Organic acids have the property of modifying fermentation patterns as well as ammonia production in the gut. This was demonstrated in in-vitro studies, whereas the results of in-vivo studies in this regard were more variable. Formic acid at doses between 0.3% to 3% did not alter the production of ammonia and volatile fatty acids along the gastrointestinal tract (Gabert and Sauer 1994). However, in other studies, formic acid or its salts increased acetic acid and decreased lactic acid concentrations in the ileum, cecum, and colon contents (Canibe et al. 2005). These findings may indicate a change in the composition of the intestinal flora and modulation of microbial fermentation with more nutrients (such as glucose not fermented to lactic acid) or metabolites (such as acetate) available to the piglet (Tugnoli et al. 2020).

Acids also show metabolic effects

The main metabolic effect of acids in piglets is energy supply due to their inherent energy. Besides that, acids and their salts provide other nutrients such as minerals to the diet that are usually highly digestible. This is the case for calcium formate, which additionally helps reduce calcium carbonate and its high buffering capacity. Other acids such as butyric acid are a source of energy for enterocytes in the intestine.

Another metabolic effect of acids occurs at stomach level. As a source of chlorine, they activate pepsinogen and, as a result, protein digestibility. In addition, acids play a role in the animal's metabolism, most notably butyric acid, and all medium chain fatty acids (MCFA).

Table 5: Physical and chemical properties of the most used organic acids as dietary acidifiers (Roth, 2000).

Substance Acidity	pKa	Solubility in H2O	Molecular weight, g/mol	Gross energy, kJ/g	Appearance
Formic	3,75	++	46	5,8	Liquid
Acetic	4,75	++	60,1	14,8	Liquid
Propionic	4,88	++	74,1	20,8	Liquid
Lactic	3,88	+	90,1	15,1	Liquid
Fumaric	3,03/4,38	-	116,1	11,5	Solid
Citric	3,14/4,76/6,39	+	210,1	10,3	Solid
Sorbic	4,76	-	112,1	26,5	Solid
Calcium formate	-	-	130,1	3,9	Solid
Sodium formate	-	++	68	3,9	Solid
Calcium propionate	-	+	186,2	16,6	Solid

pK a = -log₁₀ ([H⁺] [A^-]/[HA]).
Solubility: ++/+/- high, middle, low.

Organic acids can be applied in different forms

During the last few years, acid coating or microencapsulation techniques have improved the action of acids in animals and also their practical handling at the factory and farm levels. Microencapsulation improves palatability, enabling a higher dosage of the acid. Furthermore, a higher amount of acid reaches the intestine if there should be the intended action. Microencapsulation is mainly done with lipids digested in the animal's duodenum.
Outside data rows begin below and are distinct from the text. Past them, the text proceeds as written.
import Summits.QuantumFields.YangMills.Theorems.AlphaInputsT3ACv3StepTrivPinsChart
import Summits.QuantumFields.YangMills.Theorems.AlphaInputsT3ACWeightedFibreFormula
import HarnessLib

/-!
# `AlphaInputsT3ACv3StepTrivPinsChartLocal` — BOTH trivial-history fibre rows of `…AlphaInputsT3ACv3StepTrivPinsChart` with a LOCAL chart hypothesis:
# `hchart` asked only for densities supported in a displayed region `O` of fine fields (cell ym3-torus; desk pub/ym-inputs INPUT-LIST v8 §3 I-10 ∕ I-12,
# memos `I10-B2-FIBRE-LOCATE-p08.md`, `B2F2-CHART-LOCATE-p08g3.md`; seat ym-inputs-p08 g3; helper `--supports stmt-QuantumFields-20520`)

WHY.  The averaging-agnostic rows `PinnedStepTrivPins.fibre55WinAC_triv_of_chart` ∕ `fibre57LowOnAC_of_chart` display ONE hypothesis `hchart` — a weighted
fibre chart identity `(T_kρ)(V) = e^{(ℓσ + d_g·log g_k)·N}·∫ J(V,ω)·ρ(Φ(V,ω)) dvol(ω)` for ALL bounded measurable gauge-invariant `ρ`.  Each row USES it exactly
once: the upper row at `ρ = χB_k(triv′)·e^{−mainT_k + 𝒫_k + c}` (supported where `χB_k(triv′) ≠ 0`), the lower row at `ρ = 𝟙_{lo k}·e^{…}` (supported in
`lo k`).  The chart the tree can supply for the T³ record's averaging `blockAvg ℰp` — the private-coordinate chart of
`…AlphaInputsT3ACBlockAvgEMLWeightedFibreChart.exists_chart_rnTransport_ae_eq` (and likewise print's (13)+(17)+(18), solvable only for small fields) —
is LOCAL: valid for densities supported in the small-loop region `O_ε`.  THIS FILE re-runs both rows verbatim with `hchart` weakened to
`∀ ρ …, (∀ U ∉ O, ρ U = 0) → …` for a displayed `O` with `{χB_k(triv′) ≠ 0} ⊆ O` (`hO`, BOTH rows — in the lower row the chart is applied to
the `χB`-cut integrand and compared to the `𝟙_{lo k}`-cut one by the a.e. monotonicity of the transport, `Transport48.rnTransport_mono_ae`, which also
removes the global form's `hΦm`∕`hJi`; located by ★w6-19936 g4): `fibre55WinAC_triv_of_localChart`, `fibre57LowOnAC_of_localChart`.  It also records the currency exchange from the socket of
`…AlphaInputsT3ACWeightedFibreFormula` (local form, parameter space `(R, κ)`, weight `𝟙_S·J`) to the rows' `hchart` shape with print's normalisation
prefactor (`localChart_of_hmap`: take `J′ := e^{−(ℓσ + d_g log g_k)N}·𝟙_S·J`).  For `blockAvg ℰp` the window inclusion `{χB_k(triv′) ≠ 0} ⊆ O_ε` is the
plaquette-to-loop bound `LatticeWordStokes.dist1_loopHol_le` at `((d+2)L)²ε₁/4 < ε` (not restated here).

HONEST SCOPE.  [folklore] bookkeeping; the rows are proved MODULO the local `hchart`, the pins and the displayed rows — NO (O″χ) row is discharged at free data
(RULING g26-№2); count-neutral; no summit ∕ sub-problem statement proved (rung R3 bookkeeping; not T⁴, not Clay; the Yang–Mills mass gap is NOT proved).
Def-free; L-floor: none.  References: T. Bałaban, CMP 102 (1985) 255–275 [Balaban1985UV3] ((13)–(22) pp.259–261, (37) p.265, (47)–(51) pp.267–268, (53)–(58)
pp.269–270, p.272 L32–33); CMP 98 (1985) 17–51 [Balaban1985Averaging] ((10) p.19).
-/

set_option autoImplicit false

noncomputable section

namespace Summit.QuantumFields.YangMills.Theorems.PinnedStepTrivPins

open MeasureTheory Literature.MathematicalPhysics.QuantumFieldTheory.Balaban1983to89
open Literature.MathematicalPhysics.QuantumFieldTheory.Balaban1983to89.AveragingRT (rnTransport)
open Literature.MathematicalPhysics.QuantumFieldTheory.Balaban1983to89.GaugeField (GaugeInvariant gaugeAct)
open Literature.MathematicalPhysics.QuantumFieldTheory.Balaban1985CMP102 Literature.MathematicalPhysics.QuantumFieldTheory.Balaban1985CMP102.Setting
open Summit.QuantumFields.Balaban3D.Carriers
open Summit.QuantumFields.Balaban3D.Proofs.Inputs (LaneConsts)
open Summit.QuantumFields.Balaban3D.Proofs.ScalesArithmetic (gk_pos)
open Summit.QuantumFields.Balaban3D.Proofs.TowerAC Summit.QuantumFields.Balaban3D.Proofs.StandardAC Summit.QuantumFields.Balaban3D.Proofs.InputsAC
open Summit.QuantumFields.Balaban3D.Proofs.Bound55Masses (chiB chiB_nonneg chiB_le_one measurable_chiB)
open Summit.QuantumFields.Balaban3D.Proofs.GaussianNormalization (partZ normalized integral_exp_neg_mul_eq)
open Summit.QuantumFields.Balaban3D.Proofs (Bound55Std.measurable_actionEta)
open Summit.QuantumFields.YangMills.Theorems.PinnedStep (massP wtP Fibre55WinAC Fibre57LowOnAC)

variable {L : ℕ} (𝔎 : LaneConsts L) {S : Scales L} {G : Type} [GaugeGroup G] [MeasurableSpace G] [HaarData G] [RegularGaugeGroup G]
  {Val : Type} [NormedAddCommGroup Val] [NormedSpace ℂ Val]
  (X : ExternalInputsAC S G) (𝔖 : ∀ k, StepSeries S G Val (nblkOf S 𝔎.carrier k) k)

section Chart

variable {Ω : Type} [MeasurableSpace Ω]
This effect can have good or bad consequences, and everything will depend on the objective of its addition. If a decrease of the stomach pH is wanted, encapsulation is not the right way. If, however, the reduction of coliforms in the intestine is targeted, encapsulation is the best way to achieve this goal.

Too high levels of acids in their pure forms that are more volatile than their salts can cause appetence problems. Their salts, however, are less problematic. These will have no effect on the pH of the feed but once ingested, they will dissociate and will have an effect (to a certain extent) on the pH of the gastrointestinal tract (González Mateos, 2007).

Conclusions

The inclusion of acids in piglets' and pigs' diets in general consistently increases productive performance under practical farming conditions. However, there is high variability in terms of decreasing the pH of the gastrointestinal contents, increasing protein digestibility, as well as modulating the microbiota so that they exert an essential role in the intestinal health of the piglet.